Several techniques existed for the assembly of the shell and the propelling load :

• fixed : the shell is sealed onto the soft metal casing (brass, and sometimes iron, aluminium...) which contains an invariable load of propelling mixture, and the whole piece is handled in only one part, allowing high fire rates.









• semi-fixed : the shell and the casing are transported separately, but are assembled at the time of the shooting. The capacity of propelling charge of the casing can thus be decreased before the shooting accordingly to calculations of the battery officer, which can be useful for the indirect curved trajectories of the mortars and howitzers.






• separated : the propelling charge is introduced into the behind the shell, in cloth bags, and the last load (on the side of the breech or the gun bottom) is contained in a small soft metall casing including the starter for the fire setting. Here the propelling charge quantity can be even more easily modified.

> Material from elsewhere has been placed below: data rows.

import Summits.BirchSwinnertonDyer.BirchSwinnertonDyer.Theorems.ClassRecordThreeEulerHalvesAtThreeWalkSupplyAtThreeNamedPrint
import Summits.BirchSwinnertonDyer.BirchSwinnertonDyer.Theorems.ErratumRoadFiveNonSurjCornerKolyJSupplyScopedAdm
import Summits.BirchSwinnertonDyer.BirchSwinnertonDyer.Theorems.ErratumRoadFiveNonSurjCornerKolyJSupplyStringentAdm
import Summits.BirchSwinnertonDyer.BirchSwinnertonDyer.Theorems.KatoDescentPotSupersingularWildJetchevBoundAtPHeegnerE0ImageFree
import Summits.BirchSwinnertonDyer.BirchSwinnertonDyer.Theorems.ErratumRoadFiveNonSurjCornerKolyJWalkOrders
import Summits.BirchSwinnertonDyer.BirchSwinnertonDyer.Theorems.ErratumRoadFiveNonSurjCornerKolyJLevelOneSupply
import Summits.BirchSwinnertonDyer.Rank1Residual.X11b.RingClassFieldNoTorsionOfIrreducible
import HarnessLib

/-!
# Route `ClassRecordThree` (rung K2@3), crux `CornerAtThree` (item 19111): the per-frame SELMER supply of the (T4″)@3 corner's walk from
# Poitou–Tate + the image-free Gross 1991 §6 ∕ [GZ86 III (3.1)] — the @3 twin of `selmerSupplyCorner_of_poitouTate_Gross1991`
# (cell `bsd-stepL`, seat `bsd-stepL-corner-p1` g11; `--supports stmt-BirchSwinnertonDyer-19111`)

WHY/WHAT. `selmerSupplyCornerThree_of_poitouTate_Gross1991 : hPT → Gross1991_heegnerPoint_sub_ratTorsion_mem_E0_imageFree → ‹the supply
hypothesis of hlevThree_of_pair_of_selmerSupply VERBATIM›` — tam3's `selmerSupplyAtThree_of_poitouTate_Gross1991` on the corner frame
`ClassX11b W 3`, `¬ Surj W 3` (`E[3]` irreducible instead of `ρ̄` onto; `3 ∣ N` from `Mult`; `p = 3` split in `K` from the Heegner
hypothesis): admissibility from x11b3 `NoTorsionIrr`, [GZ86 III (3.1)] from bsd-potss's image-free `forall_hGZ_of_Gross1991_imageFree`, all
leaves `_of_admissible`. HONEST FRAMING: CONDITIONAL on the two named facts; no definition ∕ fact ∕ sorry; nothing about any curve; no stub
closes; T7. Credit: tam3-p1, bsd-jet, bsd-potss.
References: [cite: Jetchev2008, §3.1 item 7, §4.2, Prop. 4.5–4.9, Thm. 5.1, Lemma 5.2] [cite: GrossLMS1991, §6 proof of Prop. 6.2 (1)]
[cite: GrossZagier1986, III (3.1)] [cite: MilneADT2006, Ch. I, Thm. 4.10(b)].
-/

set_option autoImplicit false

noncomputable section

open scoped Classical NumberField Pointwise

namespace Summit.BirchSwinnertonDyer.Rank1Residual.X11b.Three.Koly

open WeierstrassCurve IsDedekindDomain NumberField Field Literature.NumberTheory.EllipticCurves
  Literature.NumberTheory.EllipticCurves.ModularForms Literature.NumberTheory.EllipticCurves.Jetchev2008
  Literature.NumberTheory.EllipticCurves.KolyvaginCocycle
  Literature.NumberTheory.EllipticCurves.Rank1Residual Literature.NumberTheory.GaloisRepresentations
  Literature.NumberTheory.GaloisRepresentations.DiscreteGaloisModule
  Literature.NumberTheory.GaloisCohomology Literature.NumberTheory.Automorphic
  Summit.BirchSwinnertonDyer.Rank1Residual Summit.BirchSwinnertonDyer.Rank1Residual.X11b
  Summit.BirchSwinnertonDyer.Rank1Residual.JET
  Summit.BirchSwinnertonDyer.Rank1Residual.JET.SelmerVocabulary
  Summit.BirchSwinnertonDyer.Rank1Residual.JET.Walk
  Summit.BirchSwinnertonDyer.BirchSwinnertonDyer.Theorems.HeegnerE0ImageFree
import Literature.NumberTheory.EllipticCurves.EichlerShimuraPeriods
import Literature.NumberTheory.EllipticCurves.ModularCurveSturmProofs
import Mathlib.Analysis.Calculus.DerivativeTest
import Mathlib.LinearAlgebra.Vandermonde
import Mathlib.LinearAlgebra.Matrix.Determinant.Basic
import HarnessLib

/-!
# Real injectivity of the Eichler–Shimura map on `S_k(Γ₀(N))` in every even weight
# (the injectivity half of Shimura's Thm. 8.4 over `ℝ`), by a maximum principle

For `f ∈ S_{n+2}(Γ₀(N))` let `c_f(γ)(u, v)` (`periodFn`, `EichlerShimuraPeriods`) be its period
cocycle and `periodLatticeK n ⊆ S_{n+2}(Γ₀(N))^∨` the lattice of period functionals
`f ↦ c_f(γ)(q)`, `γ ∈ Γ₀(N)`, `q ∈ ℤ²` (finitely generated, `T_p^∨`-stable, separating over `ℂ`).
Shimura's "discrete submodule of maximal rank" (3.5.20) needs the *real* statement: the real
Eichler–Shimura map `f ↦ (re φ(f))_φ` is injective, i.e. `ℝ · periodLatticeK = S^∨`. This file
proves it for **every level `N` and every even `n`** (weights `k = 2, 4, 6, …`), in the stronger
cohomological form:

* `eq_zero_of_isReCoboundary`: if `re c_f(γ)(p) = P(γp) - P(p)` for all `γ ∈ Γ₀(N)`, `p ∈ ℝ²`,
  for one real homogeneous polynomial `P = momPoly x₀` of degree `n` — i.e. the class of `re c_f`
  in `H¹(Γ₀(N), Symⁿ(ℝ²))` vanishes — then `f = 0`;
* `eq_zero_of_re_periodFn_int_coboundary` (the same with integer points `q ∈ ℤ²`),
  `eq_zero_of_forall_re_periodLatticeK_eq_zero` (`re φ(f) = 0` for all `φ ∈ periodLatticeK n`
  forces `f = 0`), and **`periodLatticeK_span_real_eq_top`**: `ℝ · periodLatticeK n = S^∨`.

Classically (Shimura 1971, §8.2, (8.2.17)–(8.2.19) and Thm. 8.4) this is proved with the
Petersson scalar product through Stokes' theorem on a triangulated fundamental domain (or
Haberland's formula); the tree's `EichlerShimuraPeriodsGamma1RealSpanProofs` proves the plain
(non-cohomological) statement for `Γ₁(N)` and `k ≥ 7` with twisted `L`-values. **The proof here
is different and elementary-analytic** (no integration over a fundamental domain, no Hecke theory,
all weights including `k = 4, 6`):

1. (§1–§2, algebra of `Symⁿ` in *moment coordinates*.) `momPoly n x (u, v) = ∑ C(n,j) xⱼ vʲ(-u)ⁿ⁻ʲ`
   is the shape of the kernel `∫ φ(z)(zv - u)ⁿ dz` (`eichlerKernel_eq_momPoly`); `e(z) = (zʲ)ⱼ` has
   `momPoly (e z) (u, v) = (zv - u)ⁿ`; the form `B(x, y) = ∑ (-1)ʲ C(n,j) xⱼ y_{n-j}` (`invForm`) is
   symmetric for even `n`, reproducing (`B(x, e w) = momPoly x (w, 1)`), `B(e z, e w) = (z - w)ⁿ`,
   nondegenerate (pure powers at `n + 1` nodes are a basis, Vandermonde), and **`SL₂`-invariant in
   relational form** (`invForm_eq_of_momPoly_mulVec`: `momPoly x ∘ M = momPoly y ⇒ B(y,y) = B(x,x)`,
   from `e(z) ∘ M = (a - cz)ⁿ e(M⁻¹z)` and `(a - cz)(a - cw)(M⁻¹z - M⁻¹w) = z - w`).
2. (§4) With `a(τ) = (∫_τ^{i∞} f zʲ dz)ⱼ` and `r = re a + x₀`, the transformation law
   `K(γτ, γp) = K(τ, p) - c(γ)(p)` (`periodFn_eq_of_mem`) and the hypothesis give
   `momPoly r(γτ) ∘ γ = momPoly r(τ)`, so **`Q = (-1)^{n/2} B(r, r)` is `Γ₀(N)`-invariant**.
3. (§5–§6) Along the lines `w₀ + t`, `w₀ + it` the second derivatives of `Q(g • w)` add up to
   `2(-1)^{n/2} re B_ℂ(G', conj G')` (the `G''`-terms cancel by holomorphy), and for
   `G' = -f(gw)(cw + d)⁻² e(gw)`, `B(e ζ, e ζ̄) = (ζ - ζ̄)ⁿ = (2i im ζ)ⁿ`: **`"ΔQ" =
   2|f(gw)|²|cw + d|⁻⁴(2 im gw)ⁿ ≥ 0`**. So at a local maximum of `Q + (quadratic)` the
   one-variable second-derivative test (Mathlib `isLocalMin_of_deriv_deriv_pos`) gives
   `2|f|²(…)ⁿ + 2A + 2B ≤ 0` (`laplace_qSlash`).
4. (§7) At each cusp `g∞`, `Q(g • w)` has a limit as `im w → ∞`, `|re w| ≤ N` (transformation law
   with `f ∣ g`, decay of its moments `exists_norm_powPrimitive_le`, and reconstruction of a vector
   from its evaluations `momPoly (·)(l, 1)`, `l = 0..n`); it is `N`-periodic (`g Tᴺ g⁻¹ ∈ Γ₀(N)`);
   and every value of `Q` is a value of some `Q(g_i • w)`, `im w > 1/2`, `g_i` over
   `SL(2, ℤ)/Γ₀(N)` (Mathlib `ModularGroup.exists_smul_mem_fd`). Hence `Q` is bounded; let
   `S = sup Q`.
5. (§9) If `S = Q(τ₀)` is attained: maximising `Q + ε|w - τ₀|²` on small discs shows `f` vanishes
   somewhere on every small circle about `τ₀`, so `f ≡ 0` (identity theorem). If not, some cusp
   limit equals `S`, and comparing `Q(g • w)` on strips `1 ≤ im w ≤ Y₂` with the affine function of
   `im w` interpolating `max_{im w = 1} Q(g • ·) < S` and `S`, plus `ε(im w - 1)(im w - Y₂)`,
   gives `Q(g • w) ≤ max_{im = 1} < S` high in the cusp — a contradiction.

Everything is proved; there are no named facts. Auxiliary definitions: `momPoly`, `powVec`,
`invForm`, `reVec`, `imVec`, `rmat`, `momVec`, `rmomVec`, `IsReCoboundary`, `qInv`, `momVecSlash`,
`momVecSlash'`, `dFactor`, `qSlash`, `cuspFilter`, `evalMap`.

## References

* G. Shimura, *Introduction to the arithmetic theory of automorphic functions*, Publ. Math. Soc.
  Japan 11, Iwanami Shoten / Princeton UP (1971): §8.2 ((8.2.12)–(8.2.20)), Thm. 8.4 (p. 234),
  (3.5.20) (p. 84), §8.4 (p. 241).
* F. Diamond, J. Shurman, *A first course in modular forms*, GTM 228, Springer (2005), §6.5.
-/

noncomputable section
import Summits.ValiantsHypothesis.ValiantsHypothesis.Theorems.BarrierLeverChowHitsThinRowPartitionMinorsRefutation
import Summits.ValiantsHypothesis.ValiantsHypothesis.Theorems.BarrierLeverPartitionMinorsHitByVPOfChow
import Summits.ValiantsHypothesis.ValiantsHypothesis.Theorems.BarrierLeverPartitionMinorsHitByVPOfReadOnce

/-!
# Route BarrierLever — REFUTATION of item `ChowHitsReadOnceDeterminants` (stmt-ValiantsHypothesis-20239)

Prover file (cell valiant-natproofs, rung V4, 𝒟-side; seat val-np-p2 gen 9).  **Closes item 20239
NEGATIVELY**: `ChowHitsReadOnceDeterminants` implies CPM (landed arrow
`PartitionMinorsOfReadOnce.chowHitsPartitionMinors_of_chowHitsReadOnceDeterminants`), CPM implies its
thin-row slice 20195 (landed arrow `ChowGlue.chowHitsThinRowPartitionMinors_of_chowHitsPartitionMinors`,
unfolded here by one line), and 20195 is false (`ChowStarve.not_ChowHitsThinRowPartitionMinors`: the
starved dense-regime layouts kill every product of `h + h` affine forms from `h = 25` on; memo
HOME/val-np-p2/g9/REFUTATION-20195-valnp2-g9.md).

WHAT THIS IS NOT: nothing on items 19717 / 20152, on crux stmt-ValiantsHypothesis-14610, or on
`VP` versus `VNP`.
-/

set_option linter.dupNamespace false

namespace Summit.ValiantsHypothesis.ValiantsHypothesis.Theorems.BarrierLever.ChowStarve

/-- **Item `ChowHitsReadOnceDeterminants` (stmt-ValiantsHypothesis-20239) is FALSE**: it implies CPM,
whose thin-row slice (item 20195) is false. -/
theorem not_ChowHitsReadOnceDeterminants :
    ¬ Summit.ValiantsHypothesis.ValiantsHypothesis.Theses.BarrierLever.ChowHitsReadOnceDeterminants := by
  intro H
  obtain ⟨h₀, H1⟩ := PartitionMinorsOfReadOnce.chowHitsPartitionMinors_of_chowHitsReadOnceDeterminants H
  exact not_ChowHitsThinRowPartitionMinors ⟨h₀, fun h hh r u w hu hw _ => H1 h hh r u w hu hw⟩

end Summit.ValiantsHypothesis.ValiantsHypothesis.Theorems.BarrierLever.ChowStarve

The stability of the shell flight was ensured by the rotational movement (spin) that was conferred by the grooves of the gun tube (gyroscopic effect). For this intention, the base of the shell was girdled with one or more soft metal or copper bands, of diameter equal to the diameter of the tube in the bottom of grooves. Thus, at the time of the shooting, this band was embedded in the spiral grooves of the gun, and gave to the shell a screw-type movement, a spin. Innumerable fragments of these bands, as deadly than the steel glares of the shells, can still be found on the old battle fields.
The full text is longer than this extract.